Blood. 1989 Feb;73(2):619-22.
Therapeutic options for children with de novo or secondary myelodysplastic syndromes (MDSs) are limited. We report the outcome of eight pediatric patients (median age 12 years, range 3 to 19 years) with myelodysplasia who underwent allogeneic bone marrow transplantation between 1984 and 1987. Two of the eight children had developed secondary myelodysplasia after alkylating agent-based combination chemotherapy. Five patients had clonal chromosomal abnormalities, including four patients with monosomy 7. Seven of eight patients engrafted. Two of these seven subsequently died of complications of acute or chronic graft-v-host disease (GVHD), and a third patient died at 21 months of pulmonary fibrosis. None of the patients have had recurrence of disease. The four surviving patients remain in complete remission at a median follow-up of 19 months (range 10 to 44 months).

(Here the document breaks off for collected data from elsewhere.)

/-!
# Line `conjugate-dimension-sieve` for crux `EndoscopicMiddleDegree.MiddleThetaSpan` (stmt-HodgeConjecture-13661)

Skeleton (crux-plan, planner-cruxplan-stmt-HodgeConjecture-13661-conjugate-dimension--0, 2026-08-16) of
idea card `Cruxes/MiddleThetaSpan/Ideas/conjugate-dimension-sieve.md` (crux-ideate r1 ideator 1; triage
r1-1: **pass**, with the sharpening "the core enumeration is wrong — even constituents can own the middle
coordinate; state CoreVanishing for Ψ₅-, Ψ₄-, Ψ₃-, Ψ₂-cores and as a BET", both built in below).

THE CRUX (verbatim, rank 2, THE HEART of route EndoscopicMiddleDegree): for `m ∈ {1,2}`, `n = m+1`,
`D : UnitaryBallQuotientDatum (2n) X` (`X(ℂ) ≅ Γ\𝔹²ⁿ`, `Γ ⊂ U(V)(F)`, `dim_E V = 2n+1`) every RATIONAL
class `c ∈ H²ⁿ(X(ℂ); ℂ)` of Hodge type `(n,n)` lies in the typed span
`SCⁿ(D) ⊔ span{SCⁿ⁻¹(D) ∪ N¹} ⊔ span{Hdg^{n-1,n-1}_ℚ ∪ N¹}` (`typedSpan m X D`, definitionally the
crux's right-hand side: `middleThetaSpan_iff` is `Iff.rfl`).

THE LINE (Pohlmann's CM criterion transplanted to Hecke-isotypic pieces; AH-free). Write
`H := H²ⁿ(X(ℂ); ℂ)`, `P := ker(· ∪ ℓ) ⊆ H` the primitive part for a Hecke-invariant Lefschetz class
`ℓ` (intended: `c₁(K_X)`, ample on a ball quotient), and let `𝓗 ⊆ End_ℂ H` be the ℂ-algebra generated
by the CLASSICAL HECKE OPERATORS `T_g = τ ∘ q_g^*` of `g ∈ U(V)(F)` (`HeckeDatum`: the Hecke
correspondence of `g` presented on a finite regular cover `N\𝔹 → Γ\𝔹 = X(ℂ)`, `N ≤ Γ ∩ g⁻¹Γg`, with
the tree's transfer `FiniteDeckCover.transferMap`; the presentation is PINNED by the uniformization
`D.unif`, so `heckeAlgebra D k` is a genuine definition, not a hypothesis structure). The pieces of the
line are the images `e(P)` of the primitive central idempotents `e` of `𝓗` (= the `π_f`-isotypic
components of the primitive middle cohomology, Matsushima; `e ↔ π_f` up to twist-class on the
component `Γ\𝔹`), and `σ ∈ Aut(ℂ)` acts on `H = H²ⁿ(X(ℂ); ℚ) ⊗ ℂ` through the coefficients
(`conjAct`, the tree's `singularCohomology.ringChange σ`), permuting the pieces: `e ↦ e^σ`
(`IsConjugate`). Every piece is of exactly one of three kinds (pure logic):
(T) TATE TYPE — `e(P)` and every conjugate `e^σ(P)` are purely of type `(n,n)` (`IsTateType`;
    automorphically: `Σ(σπ_f) = {A(n,n)}` for all `σ`, the sign-selected singleton pieces);
(K) KILLED — some conjugate `e^σ(P)` (possibly `e(P)` itself) carries no non-zero `(n,n)`-class
    (`IsKilledType`; automorphically: a singleton at `π_f` whose character `χ₀` is not parallel);
(C) CORE — neither (`IsCoreType`; automatically every conjugate carries an `(n,n)`-class and some
    conjugate also another type; by Arthur's multiplicity formula + `stub_sieve` (b) these are exactly
    the `π_f` whose parameter has a constituent of dimension `d ≥ 2` owning the middle `τ₁`-coordinate
    at every real place — the triage-corrected core list Ψ₅ (stable), Ψ₄ ∋ 0, 3+2, 3+1+1, Ψ₂ ∋ 0).
* `stub_lefschetzSplit` (KNOWN, Hodge theory): a Hecke-invariant rational algebraic Lefschetz class `ℓ`
  exists and every rational `(n,n)`-class is `c = c₀ + a ∪ ℓ`, `c₀ ∈ P` rational `(n,n)`, `a` rational
  `(n-1,n-1)` — so `a ∪ ℓ` is in the THIRD typed summand outright.
* `stub_heckeIdempotents` + `stub_heckeHodgeType` (KNOWN in print, Matsushima + BMM Thm 61; lead's
  reshape 2026-08-16 of the planner's `stub_heckePieces`, dropping its unused semisimplicity and
  `P`-stability conjuncts): `𝓗` has a finite complete family of primitive central idempotents, and
  preserves Hodge type `(n,n)`.
* `stub_sieve` (THE LEVER, provable now: naturality of transfer/pull-back in the coefficients + linear
  algebra): conjugates `e^σ` of primitive central idempotents exist and are primitive central; for a
  RATIONAL class `c`, `e c = 0 ↔ e^σ c = 0` (fact (a) of the card); `dim e(P) = dim e^σ(P)` (fact (b)).
* `stub_singletonSpan` (BET 1, the theta half; idea `definite-twin-theta`): a Tate-type piece lies in
  the typed span.
* `stub_coreVanishing` (BET 2, the honest residue; idea `lefschetz-one-rank-down` covers the 3+1+1
  Ψ₃-cores): a core piece carries no component of a rational primitive `(n,n)`-class.
* `MiddleThetaSpan_of` — the kernel-checked composition: split `c = c₀ + a ∪ ℓ`; `c₀ = Σ_{e ∈ s} e c₀`
  (`stub_heckeIdempotents`); per `e`: (T) ⇒ `e c₀ ∈ e(P) ⊆ span`; (K) ⇒ `e^σ c₀` is an `(n,n)`-class in a killed piece, hence `0`,
  hence `e c₀ = 0` by the sieve; (C) ⇒ `e c₀ = 0` by CoreVanishing; and `a ∪ ℓ ∈` third summand.

WHAT THE SIEVE BUYS (why this is not the route's expected proof): the kill of (K) and the reduction of
the crux to (T)-span + (C)-vanishing use NO absolute-Hodge / Tate hypothesis (crux
`BallQuotientHodgeAbsolute`, stmt-14348, is bypassed): rationality is consumed exactly once, in
`stub_sieve` (a) (`σ` fixes rational classes), through COEFFICIENT conjugation of Betti cohomology —
never through conjugation of the variety or of de Rham cohomology.

Disproof.lean: NONE exists for this crux at planning time (payload `disproof_path`
run/sessions/refuter-cdisprove-stmt-HodgeConjecture-13661-0/folder/Disproof.lean is absent on this hub;
`ledger crux ls stmt-HodgeConjecture-13661` lists Ideas/ and TRIAGE-r1-1.md only; no
`Theorems/MiddleThetaSpan/Negative/*` lemma has landed), so no `_false_without_<H>` obstruction is on
record. Honoured instead: the refuter crux-attack (ATTACK.md, 2026-08-15T20:16Z) — the mutation "drop
`IsRationalClass` ⟹ presumably false" is respected (`stub_sieve` (a) and `stub_coreVanishing` are
stated for rational classes only; the line USES rationality, at `stub_sieve`), and its risk R1
(per-level spanning) is carried by `stub_singletonSpan` verbatim. Negatives index (`ledger negatives
--problem HodgeConjecture`, 2 refuted: ELineTransport 22×22 matrix identity stmt-12555, Fermat-K3
multiset exhaustion stmt-11121): unrelated shapes; no stub is an instance of either.
-/

noncomputable section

初发或继发性骨髓增生异常综合征(MDS)患儿的治疗选择有限。我们报告了1984年至1987年间接受异基因骨髓移植的8例骨髓发育异常儿科患者(中位年龄12岁,范围3至19岁)的治疗结果。8名儿童中有2名在基于烷化剂的联合化疗后发生继发性骨髓发育异常。5例患者存在克隆性染色体异常,其中4例为7号染色体单体。8例患者中有7例植入成功。这7例中的2例随后死于急性或慢性移植物抗宿主病(GVHD)并发症,第3例患者在21个月时死于肺纤维化。所有患者均无疾病复发。4名存活患者在中位随访19个月(范围10至44个月)时仍处于完全缓解状态。